WHAT IS EXPECTED: Only one portion of the data is to be written out: from the line bearing "exact (betaq_eq_zero_iff one_pos).1 hy" through the line bearing "filter_upwards [hdivV.trace_weakGradient_ae_eq_zero hVG]". Write it exactly as it appears.
** Opening RAW DATA block **
/-- **`stub_casimirRace` (X2) of `Lines/weak_axisym.lean`**, with `InClass`, `IsExactlySelfSimilar`, `IsProfileGradient`, `IsAzimuthalVorticity`, `etaOf`, `kcross`,
`HasRenormalisedEta`, `transportW` δ-unfolded and the Casimir GENERALISED to an arbitrary scalar `η` with `Ω = η·k` a.e. for an arbitrary field `k` (the line fills it by
`intro ρ hρ hρh u p H c V P G hcl hss hG hazi hη2 hgr hren; exact WeakAxisym.casimirRace hρ hρh hcl hss hG hazi hη2 hgr hren`, `η := etaOf G`, `k := kcross`):
a weak exactly self-similar class member (any `ρ ∈ (0,½]`) whose a.e. vorticity factors as `curlCLM ∘ G = η·k` with `η ∈ L²_loc` of growth `∫_{B_R} η² ≤ C R^m`
(`m < 1`), `η` a renormalised solution of the damped Casimir law `div(Wβ(η)) = 3γβ(η) − (1+γ)ηβ′(η)`, is trivial.  THE RACE: `casimir_mass_le` + the `A`-gauge growth
`∫_{B_L}‖V‖² ≤ C_A L^{1−2ρ}` give `(1−2γ)∫_{B_{R₀}}β(η) ≤ K·R^{−ρ} → 0`, so `η = 0` a.e., `Ω = 0` a.e., and the weak Liouville closes.
[folklore; Ukhovskii–Yudovich 1968 / Majda–Bertozzi §4.3; DiPernaLions1989 §II; tree ROUND-37 `NeedleRace.selfSimilar_ae_eq_zero_of_axisymNoSwirlC2`] -/
theorem casimirRace {ρ : ℝ} (hρ : 0 < ρ) (hρh : ρ ≤ 1 / 2)
    {u : ℝ → EuclideanSpace ℝ (Fin 3) → EuclideanSpace ℝ (Fin 3)} {p : ℝ → EuclideanSpace ℝ (Fin 3) → ℝ}
    {H : ℝ → EuclideanSpace ℝ (Fin 3) → EuclideanSpace ℝ (Fin 3) →L[ℝ] EuclideanSpace ℝ (Fin 3)} {c : ℝ≥0}
    {V : EuclideanSpace ℝ (Fin 3) → EuclideanSpace ℝ (Fin 3)} {P : EuclideanSpace ℝ (Fin 3) → ℝ}
    {G : EuclideanSpace ℝ (Fin 3) → EuclideanSpace ℝ (Fin 3) →L[ℝ] EuclideanSpace ℝ (Fin 3)}
    {η : EuclideanSpace ℝ (Fin 3) → ℝ} {k : EuclideanSpace ℝ (Fin 3) → EuclideanSpace ℝ (Fin 3)}
    (hcls : IsSuitableWeakSolutionOn (slab (EuclideanSpace ℝ (Fin 3)) (Set.Iio 0) isOpen_Iio) 0 0 u p ∧
      HasWeakSpatialGradientOn (slab (EuclideanSpace ℝ (Fin 3)) (Set.Iio 0) isOpen_Iio) u H ∧
      (∀ a : ℝ, 0 < a →
        ENNReal.ofReal (a ^ (2 * ρ)) * cknA a (0 : ℝ × EuclideanSpace ℝ (Fin 3)) u +
            ENNReal.ofReal (a ^ ρ) * cknE a (0 : ℝ × EuclideanSpace ℝ (Fin 3)) H +
          ENNReal.ofReal (a ^ (2 * ρ)) * cknD a (0 : ℝ × EuclideanSpace ℝ (Fin 3)) p ≤ (c : ℝ≥0∞)))
    (hss : (∀ τ : ℝ, τ < 0 → u τ = selfSimilarCollapse (1 / (2 + ρ)) 0 V τ) ∧
      (∀ τ : ℝ, τ < 0 → p τ = selfSimilarCollapsePressure (1 / (2 + ρ)) 0 P τ))
    (hPG : HasWeakFDerivOn (⊤ : Opens (EuclideanSpace ℝ (Fin 3))) volume V G ∧
      (∀ r : ℝ, MemLp G 2 (volume.restrict (ball (0 : EuclideanSpace ℝ (Fin 3)) r))) ∧
      (∀ r : ℝ, MemLp V 6 (volume.restrict (ball (0 : EuclideanSpace ℝ (Fin 3)) r))) ∧
      HasWeakFDerivOn (⊤ : Opens (EuclideanSpace ℝ (Fin 3))) volume (selfSimilarTransport (1 / (2 + ρ)) 0 V)
        (fun x => (1 / (2 + ρ)) • ContinuousLinearMap.id ℝ (EuclideanSpace ℝ (Fin 3)) + G x))
    (hazi : ∀ᵐ y ∂(volume : Measure (EuclideanSpace ℝ (Fin 3))), curlCLM (G y) = η y • k y)
    (hη2 : ∀ r : ℝ, MemLp η 2 (volume.restrict (ball (0 : EuclideanSpace ℝ (Fin 3)) r)))
    (hgr : ∃ C m : ℝ, m < 1 ∧ ∀ R : ℝ, 1 ≤ R → ∫ y in ball (0 : EuclideanSpace ℝ (Fin 3)) R, η y ^ 2 ≤ C * R ^ m)
    (hren : ∀ β : ℝ → ℝ, ContDiff ℝ 1 β → (∃ C : ℝ, ∀ s : ℝ, ‖deriv β s‖ ≤ C) →
      ∀ ψ : EuclideanSpace ℝ (Fin 3) → ℝ, IsTestFunctionOn (⊤ : Opens (EuclideanSpace ℝ (Fin 3))) ψ →
        ∫ y, β (η y) * (3 * (1 / (2 + ρ)) * ψ y + fderiv ℝ ψ y (selfSimilarTransport (1 / (2 + ρ)) 0 V y)) =
          ∫ y, ψ y * ((1 + 1 / (2 + ρ)) * η y * deriv β (η y))) :
    Function.uncurry u =ᵐ[volume.restrict (Set.Iio (0 : ℝ) ×ˢ (Set.univ : Set (EuclideanSpace ℝ (Fin 3))))] 0 := by
  obtain ⟨hsw, hH, hgauge⟩ := hcls
  obtain ⟨hu, hp⟩ := hss
  obtain ⟨hVG, -, hV6, -⟩ := hPG
  -- ### class data (as in `WeakEulerian.supportDensityLaw`)
  have hA : ∀ a : ℝ, 0 < a → ENNReal.ofReal (a ^ (2 * ρ)) *
      cknA a (0 : ℝ × EuclideanSpace ℝ (Fin 3)) u ≤ (c : ℝ≥0∞) :=
    fun a ha => le_trans (le_trans le_self_add le_self_add) (hgauge a ha)
  have hE : ∀ a : ℝ, 0 < a → ENNReal.ofReal (a ^ ρ) *
      cknE a (0 : ℝ × EuclideanSpace ℝ (Fin 3)) H ≤ (c : ℝ≥0∞) :=
    fun a ha => le_trans (le_trans le_add_self le_self_add) (hgauge a ha)
  have hD : ∀ a : ℝ, 0 < a → ENNReal.ofReal (a ^ (2 * ρ)) *
      cknD a (0 : ℝ × EuclideanSpace ℝ (Fin 3)) p ≤ (c : ℝ≥0∞) :=
    fun a ha => le_trans le_add_self (hgauge a ha)
  have hu' : ∀ τ : ℝ, τ < 0 → u τ = fun x => selfSimilarCollapse (1 / (2 + ρ)) 0 V τ (x - 0) :=
    fun τ hτ => by rw [hu τ hτ]; funext x; rw [sub_zero]
  have hp' : ∀ τ : ℝ, τ < 0 → p τ = fun x => selfSimilarCollapsePressure (1 / (2 + ρ)) 0 P τ (x - 0) :=
    fun τ hτ => by rw [hp τ hτ]; funext x; rw [sub_zero]
  obtain ⟨G', -, -, -, -, -, ⟨CA, hCA, hAgr⟩, -, -, -, -, -, hdivV, -, -, -⟩ :=
    Past.profileData_of_past hρ hρh le_rfl le_rfl 0 hsw.distributional hH hA hE hD hu' hp'
  have hVl : LocallyIntegrable V volume := locallyIntegrableOn_univ.1 (by
    simpa only [Opens.coe_top] using hVG.locallyIntegrableOn)
  have hγ : (0 : ℝ) < 1 / (2 + ρ) := by positivity
  have hγh : 1 / (2 + ρ) ≤ 1 / 2 := one_div_le_one_div_of_le two_pos (by linarith)
  have h12 : 0 < 1 - 2 * (1 / (2 + ρ)) := by
    have h2 : (0 : ℝ) < 2 + ρ := by linarith
    have : 2 * (1 / (2 + ρ)) = 2 / (2 + ρ) := by ring
    rw [this, sub_pos, div_lt_one h2]; linarith
  -- `V ∈ L²_loc`
  have hV2 : ∀ r : ℝ, MemLp V 2 (volume.restrict (ball (0 : EuclideanSpace ℝ (Fin 3)) r)) := fun r => by
    haveI : IsFiniteMeasure ((volume : Measure (EuclideanSpace ℝ (Fin 3))).restrict (ball (0 : EuclideanSpace ℝ (Fin 3)) r)) :=
      isFiniteMeasure_restrict.2 measure_ball_lt_top.ne
    exact (hV6 r).mono_exponent (by norm_num)
  -- the `A`-gauge growth in real form
  have hAreal : ∀ L : ℝ, 2 ≤ L → ∫ y in ball (0 : EuclideanSpace ℝ (Fin 3)) L, ‖V y‖ ^ 2 ≤ CA.toReal * L ^ (1 - 2 * ρ) := by
    intro L hL
    have hint : IntegrableOn (fun y => ‖V y‖ ^ 2) (ball (0 : EuclideanSpace ℝ (Fin 3)) L) volume := (hV2 L).integrable_norm_pow two_ne_zero
    have e : ∫ y in ball (0 : EuclideanSpace ℝ (Fin 3)) L, ‖V y‖ ^ 2 =
        (∫⁻ y in ball (0 : EuclideanSpace ℝ (Fin 3)) L, ‖V y‖ₑ ^ 2).toReal := by
      rw [integral_eq_lintegral_of_nonneg_ae (Eventually.of_forall fun y => by positivity) hint.aestronglyMeasurable]
      congr 1
      refine lintegral_congr fun y => ?_
      rw [← ofReal_norm, ENNReal.ofReal_pow (norm_nonneg _)]
    rw [e, ← ENNReal.toReal_ofReal (by positivity : 0 ≤ L ^ (1 - 2 * ρ)), ← ENNReal.toReal_mul]
    exact ENNReal.toReal_mono (ENNReal.mul_ne_top hCA ENNReal.ofReal_ne_top) (hAgr L (by linarith))
  -- ### the Casimir data
  have hηm : AEStronglyMeasurable η volume := aestronglyMeasurable_of_memLp_ball hη2
  obtain ⟨Cη, m, hm1, hgrη⟩ := hgr
  have hCη : 0 ≤ Cη := by
    have h := hgrη 1 le_rfl
    rw [Real.one_rpow, mul_one] at h
    exact (setIntegral_nonneg measurableSet_ball fun y _ => sq_nonneg (η y)).trans h
  obtain ⟨M, hM0, hM⟩ := exists_bound_deriv_smoothTransition
  have hβ0 : ∀ s : ℝ, 0 ≤ (1 + s ^ 2) ^ ((1 : ℝ) / 2) - 1 := fun s => betaq_nonneg zero_le_one s
  have hβle : ∀ s : ℝ, (1 + s ^ 2) ^ ((1 : ℝ) / 2) - 1 ≤ |s| := fun s =>
    (betaq_le_abs_rpow zero_le_one (by norm_num) s).trans_eq (Real.rpow_one _)
  have hβc : Continuous fun s : ℝ => (1 + s ^ 2) ^ ((1 : ℝ) / 2) - 1 := (contDiff_betaq 1).continuous
  -- ### THE RACE: `(1 − 2γ) ∫_{B_{R₀}} β(η) ≤ K · R^{−ρ}` for `R ≥ max R₀ 1`
  set K : ℝ := 4 * M * √(2 * Cη * (CA.toReal * (2 : ℝ) ^ (1 - 2 * ρ))) with hK
  have hrace : ∀ R₀ R : ℝ, 1 ≤ R → R₀ ≤ R →
      (1 - 2 * (1 / (2 + ρ))) * ∫ y in ball (0 : EuclideanSpace ℝ (Fin 3)) R₀, ((1 + η y ^ 2) ^ ((1 : ℝ) / 2) - 1) ≤ K * R ^ (-ρ) := by
    intro R₀ R hR1 hR₀
    have hR : 0 < R := by linarith
    -- monotonicity of the mass in the radius
    have hmono : ∫ y in ball (0 : EuclideanSpace ℝ (Fin 3)) R₀, ((1 + η y ^ 2) ^ ((1 : ℝ) / 2) - 1) ≤
        ∫ y in ball (0 : EuclideanSpace ℝ (Fin 3)) R, ((1 + η y ^ 2) ^ ((1 : ℝ) / 2) - 1) := by
      haveI : IsFiniteMeasure ((volume : Measure (EuclideanSpace ℝ (Fin 3))).restrict (ball (0 : EuclideanSpace ℝ (Fin 3)) R)) :=
        isFiniteMeasure_restrict.2 measure_ball_lt_top.ne
      refine setIntegral_mono_set ?_ (Eventually.of_forall fun y => hβ0 _) (Eventually.of_forall (ball_subset_ball hR₀))
      refine Integrable.mono' ((hη2 R).integrable one_le_two).norm (hβc.comp_aestronglyMeasurable hηm).restrict
        (Eventually.of_forall fun y => ?_)
      rw [Real.norm_eq_abs, abs_of_nonneg (hβ0 _), Real.norm_eq_abs]
      exact hβle _
    -- the race inequality and the growth bounds
    have hml := casimir_mass_le hγ.le hγh hVl hV2 hηm hη2 hren hM0 hM hR
    have ha : ∫ y in ball (0 : EuclideanSpace ℝ (Fin 3)) (2 * R), η y ^ 2 ≤ 2 * Cη * R := by
      refine (hgrη (2 * R) (by linarith)).trans ?_
      have h1 : (2 * R) ^ m ≤ (2 * R) ^ (1 : ℝ) := Real.rpow_le_rpow_of_exponent_le (by linarith) hm1.le
      rw [Real.rpow_one] at h1
      nlinarith [mul_le_mul_of_nonneg_left h1 hCη]
    have hb : ∫ y in ball (0 : EuclideanSpace ℝ (Fin 3)) (2 * R), ‖V y‖ ^ 2 ≤ CA.toReal * (2 : ℝ) ^ (1 - 2 * ρ) * R ^ (1 - 2 * ρ) := by
      refine (hAreal (2 * R) (by linarith)).trans_eq ?_
      rw [Real.mul_rpow (by norm_num) hR.le, mul_assoc]
    -- `√a √b ≤ √(2Cη·CA·2^{1−2ρ}) · R^{1−ρ}`
    have hsq : √(∫ y in ball (0 : EuclideanSpace ℝ (Fin 3)) (2 * R), η y ^ 2) * √(∫ y in ball (0 : EuclideanSpace ℝ (Fin 3)) (2 * R), ‖V y‖ ^ 2) ≤
        √(2 * Cη * (CA.toReal * (2 : ℝ) ^ (1 - 2 * ρ))) * R ^ (1 - ρ) := by
      have hRe : R * R ^ (1 - 2 * ρ) = (R ^ (1 - ρ)) ^ 2 := by
        rw [← Real.rpow_natCast (R ^ (1 - ρ)) 2, ← Real.rpow_mul hR.le]
        rw [show (1 - ρ) * ((2 : ℕ) : ℝ) = 1 + (1 - 2 * ρ) by push_cast; ring, Real.rpow_add hR, Real.rpow_one]
      calc √(∫ y in ball (0 : EuclideanSpace ℝ (Fin 3)) (2 * R), η y ^ 2) * √(∫ y in ball (0 : EuclideanSpace ℝ (Fin 3)) (2 * R), ‖V y‖ ^ 2)
          ≤ √(2 * Cη * R) * √(CA.toReal * (2 : ℝ) ^ (1 - 2 * ρ) * R ^ (1 - 2 * ρ)) :=
            mul_le_mul (Real.sqrt_le_sqrt ha) (Real.sqrt_le_sqrt hb) (Real.sqrt_nonneg _) (Real.sqrt_nonneg _)
        _ = √(2 * Cη * (CA.toReal * (2 : ℝ) ^ (1 - 2 * ρ)) * (R * R ^ (1 - 2 * ρ))) := by
            rw [← Real.sqrt_mul (by positivity)]; ring_nf
        _ = √(2 * Cη * (CA.toReal * (2 : ℝ) ^ (1 - 2 * ρ))) * R ^ (1 - ρ) := by
            rw [Real.sqrt_mul (by positivity), hRe, Real.sqrt_sq (by positivity)]
    -- `(4M/R) · √c · R^{1−ρ} = K · R^{−ρ}`
    have hKR : 4 * M / R * (√(2 * Cη * (CA.toReal * (2 : ℝ) ^ (1 - 2 * ρ))) * R ^ (1 - ρ)) = K * R ^ (-ρ) := by
      have e : R ^ (1 - ρ) = R * R ^ (-ρ) := by
        rw [sub_eq_add_neg, Real.rpow_add hR, Real.rpow_one]
      rw [hK, e]
      field_simp
    calc (1 - 2 * (1 / (2 + ρ))) * ∫ y in ball (0 : EuclideanSpace ℝ (Fin 3)) R₀, ((1 + η y ^ 2) ^ ((1 : ℝ) / 2) - 1)
        ≤ (1 - 2 * (1 / (2 + ρ))) * ∫ y in ball (0 : EuclideanSpace ℝ (Fin 3)) R, ((1 + η y ^ 2) ^ ((1 : ℝ) / 2) - 1) :=
          mul_le_mul_of_nonneg_left hmono h12.le
      _ ≤ 4 * M / R * (√(∫ y in ball (0 : EuclideanSpace ℝ (Fin 3)) (2 * R), η y ^ 2) *
            √(∫ y in ball (0 : EuclideanSpace ℝ (Fin 3)) (2 * R), ‖V y‖ ^ 2)) := hml
      _ ≤ 4 * M / R * (√(2 * Cη * (CA.toReal * (2 : ℝ) ^ (1 - 2 * ρ))) * R ^ (1 - ρ)) :=
          mul_le_mul_of_nonneg_left hsq (by positivity)
      _ = K * R ^ (-ρ) := hKR
  -- ### the mass vanishes on every ball
  have hI0 : ∀ R₀ : ℝ, ∫ y in ball (0 : EuclideanSpace ℝ (Fin 3)) R₀, ((1 + η y ^ 2) ^ ((1 : ℝ) / 2) - 1) = 0 := by
    intro R₀
    have hnn : 0 ≤ ∫ y in ball (0 : EuclideanSpace ℝ (Fin 3)) R₀, ((1 + η y ^ 2) ^ ((1 : ℝ) / 2) - 1) :=
      setIntegral_nonneg measurableSet_ball fun y _ => hβ0 _
    have hlim : Tendsto (fun R : ℝ => K * R ^ (-ρ)) atTop (𝓝 0) := by
      simpa using (tendsto_rpow_neg_atTop hρ).const_mul K
    have hle : (1 - 2 * (1 / (2 + ρ))) * ∫ y in ball (0 : EuclideanSpace ℝ (Fin 3)) R₀, ((1 + η y ^ 2) ^ ((1 : ℝ) / 2) - 1) ≤ 0 :=
      ge_of_tendsto hlim (by
        filter_upwards [eventually_ge_atTop (max R₀ 1)] with R hR
        exact hrace R₀ R ((le_max_right _ _).trans hR) ((le_max_left _ _).trans hR))
    nlinarith [mul_nonneg h12.le hnn]
  -- ### `η = 0` a.e.
  have hη0 : ∀ᵐ y ∂(volume : Measure (EuclideanSpace ℝ (Fin 3))), η y = 0 := by
    have hball : ∀ n : ℕ, ∀ᵐ y ∂(volume.restrict (ball (0 : EuclideanSpace ℝ (Fin 3)) (n : ℝ))), η y = 0 := by
      intro n
      haveI : IsFiniteMeasure ((volume : Measure (EuclideanSpace ℝ (Fin 3))).restrict (ball (0 : EuclideanSpace ℝ (Fin 3)) (n : ℝ))) :=
        isFiniteMeasure_restrict.2 measure_ball_lt_top.ne
      have hint : Integrable (fun y => (1 + η y ^ 2) ^ ((1 : ℝ) / 2) - 1) (volume.restrict (ball (0 : EuclideanSpace ℝ (Fin 3)) (n : ℝ))) := by
        refine Integrable.mono' ((hη2 n).integrable one_le_two).norm (hβc.comp_aestronglyMeasurable hηm).restrict
          (Eventually.of_forall fun y => ?_)
        rw [Real.norm_eq_abs, abs_of_nonneg (hβ0 _), Real.norm_eq_abs]
        exact hβle _
      have h := (integral_eq_zero_iff_of_nonneg_ae (Eventually.of_forall fun y => hβ0 (η y)) hint).1 (hI0 n)
      filter_upwards [h] with y hy
      exact (betaq_eq_zero_iff one_pos).1 hy
    have hU : (⋃ n : ℕ, ball (0 : EuclideanSpace ℝ (Fin 3)) (n : ℝ)) = univ := iUnion_ball_nat 0
    have h' : ∀ᵐ y ∂(volume.restrict (⋃ n : ℕ, ball (0 : EuclideanSpace ℝ (Fin 3)) (n : ℝ))), η y = 0 :=
      (ae_restrict_iUnion_iff _ _).2 hball
    rwa [hU, Measure.restrict_univ] at h'
  -- ### the vorticity vanishes a.e.
  have hcurl : ∀ᵐ y ∂(volume : Measure (EuclideanSpace ℝ (Fin 3))), curlCLM (G y) = 0 := by
    filter_upwards [hazi, hη0] with y h1 h2
    rw [h1, h2, zero_smul]
  -- ### symmetric, trace-free weak gradient with `A`-growth ⇒ `V = 0` a.e. (as in `WeakEulerian.supportDensityLaw`)
  have hsym : ∀ᵐ x ∂(volume : Measure (EuclideanSpace ℝ (Fin 3))), ∀ v w : EuclideanSpace ℝ (Fin 3), ⟪G x v, w⟫ = ⟪G x w, v⟫ := by
    filter_upwards [hcurl] with x hx
    exact WeakConfinedVorticity.symm_of_curlCLM_eq_zero hx
  have htr : ∀ᵐ x ∂(volume : Measure (EuclideanSpace ℝ (Fin 3))), ∑ j, G x (EuclideanSpace.single j (1 : ℝ)) j = 0 := by
    filter_upwards [hdivV.trace_weakGradient_ae_eq_zero hVG] with x hx
    rw [LinearMap.trace_eq_sum_inner _ (EuclideanSpace.basisFun (Fin 3) ℝ)] at hx
    simpa [EuclideanSpace.basisFun_apply, EuclideanSpace.inner_single_left] using hx
  have hgrowth : ∀ r : ℝ, 2 < r → 0 < r →
      ∫⁻ x in ball (0 : EuclideanSpace ℝ (Fin 3)) r, ‖V x‖ₑ ^ 2 ≤ ENNReal.ofReal (CA.toReal * r ^ (1 - 2 * ρ)) := by
    intro r hr _
    rw [ENNReal.ofReal_mul ENNReal.toReal_nonneg, ENNReal.ofReal_toReal hCA]
    exact hAgr r (by linarith)
  have hV0 : V =ᵐ[volume] 0 :=
    ae_eq_zero_of_symm_traceFree_of_growth hVG hsym htr (K := CA.toReal) (m := 1 - 2 * ρ) (r₀ := 2) (by linarith) hgrowth
  -- ### the member is trivial
  exact Past.ae_eq_zero_of_profile_ae_eq_zero (γ := 1 / (2 + ρ)) hρ.le le_rfl hsw hH hgauge hu' hV0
** Closing RAW DATA block **
TASK RESULT:
      exact (betaq_eq_zero_iff one_pos).1 hy
    have hU : (⋃ n : ℕ, ball (0 : EuclideanSpace ℝ (Fin 3)) (n : ℝ)) = univ := iUnion_ball_nat 0
    have h' : ∀ᵐ y ∂(volume.restrict (⋃ n : ℕ, ball (0 : EuclideanSpace ℝ (Fin 3)) (n : ℝ))), η y = 0 :=
      (ae_restrict_iUnion_iff _ _).2 hball
    rwa [hU, Measure.restrict_univ] at h'
  -- ### the vorticity vanishes a.e.
  have hcurl : ∀ᵐ y ∂(volume : Measure (EuclideanSpace ℝ (Fin 3))), curlCLM (G y) = 0 := by
    filter_upwards [hazi, hη0] with y h1 h2
    rw [h1, h2, zero_smul]
  -- ### symmetric, trace-free weak gradient with `A`-growth ⇒ `V = 0` a.e. (as in `WeakEulerian.supportDensityLaw`)
  have hsym : ∀ᵐ x ∂(volume : Measure (EuclideanSpace ℝ (Fin 3))), ∀ v w : EuclideanSpace ℝ (Fin 3), ⟪G x v, w⟫ = ⟪G x w, v⟫ := by
    filter_upwards [hcurl] with x hx
    exact WeakConfinedVorticity.symm_of_curlCLM_eq_zero hx
  have htr : ∀ᵐ x ∂(volume : Measure (EuclideanSpace ℝ (Fin 3))), ∑ j, G x (EuclideanSpace.single j (1 : ℝ)) j = 0 := by
    filter_upwards [hdivV.trace_weakGradient_ae_eq_zero hVG] with x hx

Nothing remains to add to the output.